The groundwater basins that provide water for much of the world's food production are in danger of becoming too salty due to human activity disrupting the flow of incoming freshwater
Indus basin
The groundwater beneath the Indus basin in South and East Asia may be at risk of becoming too salty
ephotocorp/Alamy

Groundwater basins that provide water for much of the world’s food production are in danger of becoming too salty for plants and animals. This risk will remain even if care is taken not to deplete them further.

A groundwater basin is a large geological structure in which vast quantities of freshwater are stored in volumes of buried, permeable rocks called aquifers. Often the basin is in an “open” state, which means water is constantly flushed through it. But if the water level falls too low, the basin can become “closed”, which means water cannot leave the aquifers via rivers or underground flows.

Once a basin is closed, salt leaching into the groundwater will never be flushed out of the aquifer again, so it accumulates.

Irrigation may cause both the closure of a basin and worsen the resulting problems. As groundwater is pumped up for agriculture, part of it will evaporate and leave behind salt deposits. These are eventually washed into the aquifer again, making it more saline from the top down.

Hydrologists Graham Fogg and Rich Pauloo at the University of California, Davis call this process ABCSAL, which stands for Anthropogenic Basin Closure and groundwater Salinisation. They have just conducted a detailed study of the important Tulare Lake basin in the southern Central Valley of California, where just over 12,000 irrigated square kilometres of land produce more than $23 billion in crops annually. They conclude that the first stage of salinisation is already happening there.

Shallow groundwater may deteriorate over decades, says Fogg. The quality of deeper reserves may only become a problem after two or three centuries. Yet he notes that this could come sooner than the current estimates of the expected exhaustion of a basin.

Marc Bierkens at Utrecht University in the Netherlands, who wasn’t involved with the study, agrees that the problem Pauloo and Fogg have identified is important and worrying for the world’s food supply in the long term.

“It means that stopping the overexploitation of aquifers is not enough. You must make them open again, for a time adding much more water than is pumped out. In many cases, that won’t be realistic,” says Bierkens.

He thinks that a number of important aquifers, such as the Indus basin in South and East Asia, the Ogallala Aquifer in the US and the La Mancha aquifers in Spain, could very well be affected. “In most of the important regions, you’ll reach that point,” he says.

If refilling an aquifer isn’t feasible, farmers and cities will have to deal with the salty water as best they can, according to Bierkens. “You could desalinate the water,” he says, though doing so costs money, which means the approach may not be economical for many small-scale farmers.

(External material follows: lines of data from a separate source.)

/-- **The `N`-fold iterated level move as an operation on long annuli**: `(R c B)^[N] ∘ F`, for
`B` vanishing off the open middle `(1 + η, 2 - η)` and `|c| · sup |B'| < 1`; same end curves,
same positions, levels moved inside the open middle only. [folklore] -/
def iterRelevelWith : LongAnnulus η where
  F := (R c B)^[N] ∘ A.F
  k₁ := A.k₁
  k₂ := A.k₂
  contDiff_F := (contDiff_iterate_R hc hB N).comp A.contDiff_F
  η_pos := A.η_pos
  η_le := A.η_le
  F_add_one θ s := by simp only [comp_apply, A.F_add_one]
  collar₁ θ s hs := by
    simp only [comp_apply, A.collar₁ θ s hs, iterate_R_mk]
    rw [iterate_lmap_of_not_mem hBz _ N (fun h ↦ by linarith [h.1])]
  collar₂ θ s hs := by
    simp only [comp_apply, A.collar₂ θ s hs, iterate_R_mk]
    rw [iterate_lmap_of_not_mem hBz _ N (fun h ↦ by linarith [h.2])]
  margin η' hη' θ s hs := by
    simp only [comp_apply]
    have hm := A.margin η' hη' θ s hs
    rw [← Prod.mk.eta (p := A.F (θ, s)), iterate_R_mk]
    by_cases hmid : (A.F (θ, s)).2 ∈ Ioo (1 + η) (2 - η)
    · have := iterate_lmap_mem_Ioo hB hK hcK hBz (A.F (θ, s)).1 N hmid
      exact ⟨by linarith [this.1, hη'.2], by linarith [this.2, hη'.2]⟩
    · rw [iterate_lmap_of_not_mem hBz _ N hmid]; exact hm
  margin_Ioo η' hη' θ s hs := by
    simp only [comp_apply]
    have hm := A.margin_Ioo η' hη' θ s hs
    rw [← Prod.mk.eta (p := A.F (θ, s)), iterate_R_mk]
    by_cases hmid : (A.F (θ, s)).2 ∈ Ioo (1 + η) (2 - η)
    · have := iterate_lmap_mem_Ioo hB hK hcK hBz (A.F (θ, s)).1 N hmid
      exact ⟨by linarith [this.1, hη'.2], by linarith [this.2, hη'.2]⟩
    · rw [iterate_lmap_of_not_mem hBz _ N hmid]; exact hm
  inj p q hp hq he := A.inj p q hp hq (iterate_R_injective hB hK hcK N he)
  injective_fderiv p hp := by
    rw [fderiv_comp p (((contDiff_iterate_R hc hB N).differentiable (by simp)) _)
      ((A.contDiff_F.differentiable (by simp)) p)]
    exact (injective_fderiv_iterate_R hc hB hK hcK N _).comp (A.injective_fderiv p hp)

/-- The map of the new annulus. [folklore] -/
@[simp] theorem iterRelevelWith_F : (A.iterRelevelWith c B hc hB hK hcK hBz N).F = (R c B)^[N] ∘ A.F := rfl

/-- Same lower end curve. [folklore] -/
@[simp] theorem iterRelevelWith_k₁ : (A.iterRelevelWith c B hc hB hK hcK hBz N).k₁ = A.k₁ := rfl

/-- Same upper end curve. [folklore] -/
@[simp] theorem iterRelevelWith_k₂ : (A.iterRelevelWith c B hc hB hK hcK hBz N).k₂ = A.k₂ := rfl

/-- Same positions. [folklore] -/
theorem fst_iterRelevelWith_F (p : ℝ × ℝ) : ((A.iterRelevelWith c B hc hB hK hcK hBz N).F p).1 = (A.F p).1 := by
  simp only [iterRelevelWith_F, comp_apply]
  rw [← Prod.mk.eta (p := A.F p), iterate_R_mk]

/-- Levels off the open middle are untouched. [folklore] -/
theorem iterRelevelWith_F_of_not_mem {p : ℝ × ℝ} (hp : (A.F p).2 ∉ Ioo (1 + η) (2 - η)) :
    (A.iterRelevelWith c B hc hB hK hcK hBz N).F p = A.F p := by
  simp only [iterRelevelWith_F, comp_apply]
  rw [← Prod.mk.eta (p := A.F p), iterate_R_mk, iterate_lmap_of_not_mem hBz _ N hp]

/-- Levels in the open middle stay there. [folklore] -/
theorem snd_iterRelevelWith_F_mem {p : ℝ × ℝ} (hp : (A.F p).2 ∈ Ioo (1 + η) (2 - η)) :
    ((A.iterRelevelWith c B hc hB hK hcK hBz N).F p).2 ∈ Ioo (1 + η) (2 - η) := by
  simp only [iterRelevelWith_F, comp_apply]
  rw [← Prod.mk.eta (p := A.F p), iterate_R_mk]
  exact iterate_lmap_mem_Ioo hB hK hcK hBz _ N hp

/-- The new annulus on a point in terms of the iterated level map. [folklore] -/
theorem iterRelevelWith_F_apply (p : ℝ × ℝ) :
    (A.iterRelevelWith c B hc hB hK hcK hBz N).F p = ((A.F p).1, (lmap c B (A.F p).1)^[N] (A.F p).2) := by
  simp only [iterRelevelWith_F, comp_apply]
  rw [← Prod.mk.eta (p := A.F p), iterate_R_mk]

end IterRelevel

/-! ### Re-levelling a long annulus along its sheared spanning arc -/

/-- **The extension step**: given a generic shear parameter `v` for `(A, θ₁)`, a smooth function
`g : ℝ³ → ℝ`, `|g| ≤ 1`, which along the sheared spanning arc over `[1, 2]` is `τ - lev θ₁ τ`
(`ArcTube.exists_contDiff_extend` on the embedded middle arc, support radius below the distance
from the collar flanks of the arc, where both sides vanish). [folklore] -/
theorem exists_extension_along_arc (θ₁ : ℝ) {v : 𝔼 3 × 𝔼 3}
    (hv₁ : ∀ τ ∈ Icc (1 : ℝ) 2, ∀ τ' ∈ Icc (1 : ℝ) 2, A.spos v θ₁ τ = A.spos v θ₁ τ' →
      A.lev θ₁ τ ∈ Ioo (1 + η / 4) (2 - η / 4) → τ = τ')
    (hv₂ : ∀ τ ∈ Icc (1 : ℝ) 2, A.lev θ₁ τ ∈ Ioo (1 + η / 4) (2 - η / 4) → deriv (A.spos v θ₁) τ ≠ 0) :
    ∃ g : 𝔼 3 → ℝ, ContDiff ℝ ∞ g ∧ (∀ y, |g y| ≤ 1) ∧
      ∀ τ ∈ Icc (1 : ℝ) 2, g (A.spos v θ₁ τ) = τ - A.lev θ₁ τ := by
  have hη := A.η_pos
  have hη4 := A.η_le
  -- levels of parameters in the tube range are in the open middle
  have hlevmid : ∀ τ ∈ Icc (1 + 3 * η / 8) (2 - 3 * η / 8), A.lev θ₁ τ ∈ Ioo (1 + η / 4) (2 - η / 4) := by
    intro τ hτ
    have := A.margin (3 * η / 8) ⟨by positivity, by linarith⟩ θ₁ τ hτ
    show (A.F (θ₁, τ)).2 ∈ Ioo (1 + η / 4) (2 - η / 4)
    exact ⟨by linarith [this.1], by linarith [this.2]⟩
  have hIcc_of : ∀ {τ}, τ ∈ Icc (1 + 3 * η / 8) (2 - 3 * η / 8) → τ ∈ Icc (1 : ℝ) 2 := fun hτ ↦
    ⟨by linarith [hτ.1], by linarith [hτ.2]⟩
  -- the arc is embedded and regular on `[1 + 3η/8, 2 - 3η/8] = [a - κ, b + κ]`, `a = 1 + η/2`
  have hinj : InjOn (A.spos v θ₁) (Icc (1 + η / 2 - η / 8) (2 - η / 2 + η / 8)) := by
    intro τ hτ τ' hτ' he
    have hτ₀ : τ ∈ Icc (1 + 3 * η / 8) (2 - 3 * η / 8) := ⟨by linarith [hτ.1], by linarith [hτ.2]⟩
    have hτ₀' : τ' ∈ Icc (1 + 3 * η / 8) (2 - 3 * η / 8) := ⟨by linarith [hτ'.1], by linarith [hτ'.2]⟩
    exact hv₁ τ (hIcc_of hτ₀) τ' (hIcc_of hτ₀') he (hlevmid τ hτ₀)
  have hreg : ∀ τ ∈ Icc (1 + η / 2 - η / 8) (2 - η / 2 + η / 8), deriv (A.spos v θ₁) τ ≠ 0 := by
    intro τ hτ
    have hτ₀ : τ ∈ Icc (1 + 3 * η / 8) (2 - 3 * η / 8) := ⟨by linarith [hτ.1], by linarith [hτ.2]⟩
    exact hv₂ τ (hIcc_of hτ₀) (hlevmid τ hτ₀)
  -- the function to extend: `φ τ = τ - lev τ`, vanishing on the collars
  have hφs : ContDiff ℝ ∞ fun τ ↦ τ - A.lev θ₁ τ := contDiff_id.sub (A.contDiff_lev θ₁)
  have hφ_of_le : ∀ τ, τ ≤ 1 + η → τ - A.lev θ₁ τ = 0 := fun τ hτ ↦ by
    simp only [LongAnnulus.lev, A.snd_F_of_le hτ, sub_self]
  have hφ_of_ge : ∀ τ, 2 - η ≤ τ → τ - A.lev θ₁ τ = 0 := fun τ hτ ↦ by
    simp only [LongAnnulus.lev, A.snd_F_of_ge hτ, sub_self]
  have hφa : ∀ τ, τ ≤ 1 + η / 2 → τ - A.lev θ₁ τ = 0 := fun τ hτ ↦ hφ_of_le τ (by linarith)
  have hφb : ∀ τ, 2 - η / 2 ≤ τ → τ - A.lev θ₁ τ = 0 := fun τ hτ ↦ hφ_of_ge τ (by linarith)
  have hφbound : ∀ τ ∈ Icc (1 : ℝ) 2, |τ - A.lev θ₁ τ| ≤ 1 := by
    intro τ hτ
    have := A.snd_F_mem_Icc θ₁ hτ
    simp only [LongAnnulus.lev]
    rw [abs_le]
    constructor <;> linarith [this.1, this.2, hτ.1, hτ.2]
  -- the flanks of the arc keep a positive distance from its non-collar part
  have hdisj : ∀ τ ∈ Icc (1 : ℝ) (1 + η / 2) ∪ Icc (2 - η / 2) 2, ∀ τ' ∈ Icc (1 + η) (2 - η),
      A.spos v θ₁ τ ≠ A.spos v θ₁ τ' := by
    intro τ hτ τ' hτ' he
    have hτ'2 : τ' ∈ Icc (1 : ℝ) 2 := ⟨by linarith [hτ'.1], by linarith [hτ'.2]⟩
    have hlev' : A.lev θ₁ τ' ∈ Ioo (1 + η / 4) (2 - η / 4) := by
      have := A.margin η ⟨hη.le, le_rfl⟩ θ₁ τ' hτ'
      show (A.F (θ₁, τ')).2 ∈ Ioo (1 + η / 4) (2 - η / 4)
      exact ⟨by linarith [this.1], by linarith [this.2]⟩
    have hτ2 : τ ∈ Icc (1 : ℝ) 2 := by
      rcases hτ with h | h
      · exact ⟨h.1, by linarith [h.2]⟩
      · exact ⟨by linarith [h.1], h.2⟩
    have := hv₁ τ' hτ'2 τ hτ2 he.symm hlev'
    rcases hτ with h | h
    · linarith [h.2, hτ'.1]
    · linarith [h.1, hτ'.2]
  obtain ⟨ρ, hρ, hρdist⟩ : ∃ ρ : ℝ, 0 < ρ ∧ ∀ τ ∈ Icc (1 : ℝ) (1 + η / 2) ∪ Icc (2 - η / 2) 2,
      ∀ τ' ∈ Icc (1 + η) (2 - η), ρ ≤ dist (A.spos v θ₁ τ) (A.spos v θ₁ τ') := by
    have hKc : IsCompact ((Icc (1 : ℝ) (1 + η / 2) ∪ Icc (2 - η / 2) 2) ×ˢ Icc (1 + η) (2 - η)) :=
      (isCompact_Icc.union isCompact_Icc).prod isCompact_Icc
    have hne : ((Icc (1 : ℝ) (1 + η / 2) ∪ Icc (2 - η / 2) 2) ×ˢ Icc (1 + η) (2 - η)).Nonempty :=
      ⟨(1, 1 + η), ⟨Or.inl ⟨le_rfl, by linarith⟩, ⟨le_rfl, by linarith⟩⟩⟩
    have hcont : Continuous fun q : ℝ × ℝ ↦ dist (A.spos v θ₁ q.1) (A.spos v θ₁ q.2) :=
      ((A.contDiff_spos v θ₁).continuous.comp continuous_fst).dist
        ((A.contDiff_spos v θ₁).continuous.comp continuous_snd)
    obtain ⟨q₀, hq₀, hmin⟩ := hKc.exists_isMinOn hne hcont.continuousOn
    rw [isMinOn_iff] at hmin
    have hq₀' : q₀.1 ∈ Icc (1 : ℝ) (1 + η / 2) ∪ Icc (2 - η / 2) 2 ∧ q₀.2 ∈ Icc (1 + η) (2 - η) :=
      mem_prod.1 hq₀
    refine ⟨dist (A.spos v θ₁ q₀.1) (A.spos v θ₁ q₀.2), dist_pos.2 (hdisj _ hq₀'.1 _ hq₀'.2),
      fun τ hτ τ' hτ' ↦ ?_⟩
    exact hmin (τ, τ') (mem_prod.2 ⟨hτ, hτ'⟩)
  -- the smooth extension `g`
  obtain ⟨g, hgs, hgarc, hgsupp, hgbound⟩ := ArcTube.exists_contDiff_extend (A.contDiff_spos v θ₁)
    (a := 1 + η / 2) (b := 2 - η / 2) (κ := η / 8) (by linarith) (by positivity) hinj hreg hρ hφs hφa hφb
  -- `g ∘ spos = φ` on the whole shear range
  have hg_flank : ∀ τ ∈ Icc (1 : ℝ) (1 + η / 2) ∪ Icc (2 - η / 2) 2, g (A.spos v θ₁ τ) = 0 := by
    intro τ hτ
    by_contra hne
    obtain ⟨τ', hτ', hφ', hd⟩ := hgsupp _ hne
    have hτ'c : τ' ∈ Icc (1 + η) (2 - η) := by
      constructor
      · by_contra h; exact hφ' (hφ_of_le τ' (not_le.1 h).le)
      · by_contra h; exact hφ' (hφ_of_ge τ' (not_le.1 h).le)
    exact absurd (hρdist τ hτ τ' hτ'c) (not_le.2 hd)
  refine ⟨g, hgs, fun y ↦ ?_, fun τ hτ ↦ ?_⟩
  · obtain ⟨τ, hτ, hle⟩ := hgbound y
    exact hle.trans (hφbound τ ⟨by linarith [hτ.1], by linarith [hτ.2]⟩)
  · by_cases h1 : τ ≤ 1 + η / 2
    · rw [hg_flank τ (Or.inl ⟨hτ.1, h1⟩), hφa τ h1]
    by_cases h2 : 2 - η / 2 ≤ τ
    · rw [hg_flank τ (Or.inr ⟨h2, hτ.2⟩), hφb τ h2]
    push Not at h1 h2
    exact hgarc τ ⟨by linarith, by linarith⟩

Pauloo agrees that desalinisation may be needed to deal with the problem. Yet the world should also start to see aquifers for what they are, he says: freshwater reservoirs that dwarf the storage capacity of human-made ones and could potentially replace them. This might have the added benefit of opening them up again. Compared with water flows above ground, “we haven’t really developed the same kind of infrastructure, planning and management around groundwater storage”, he says.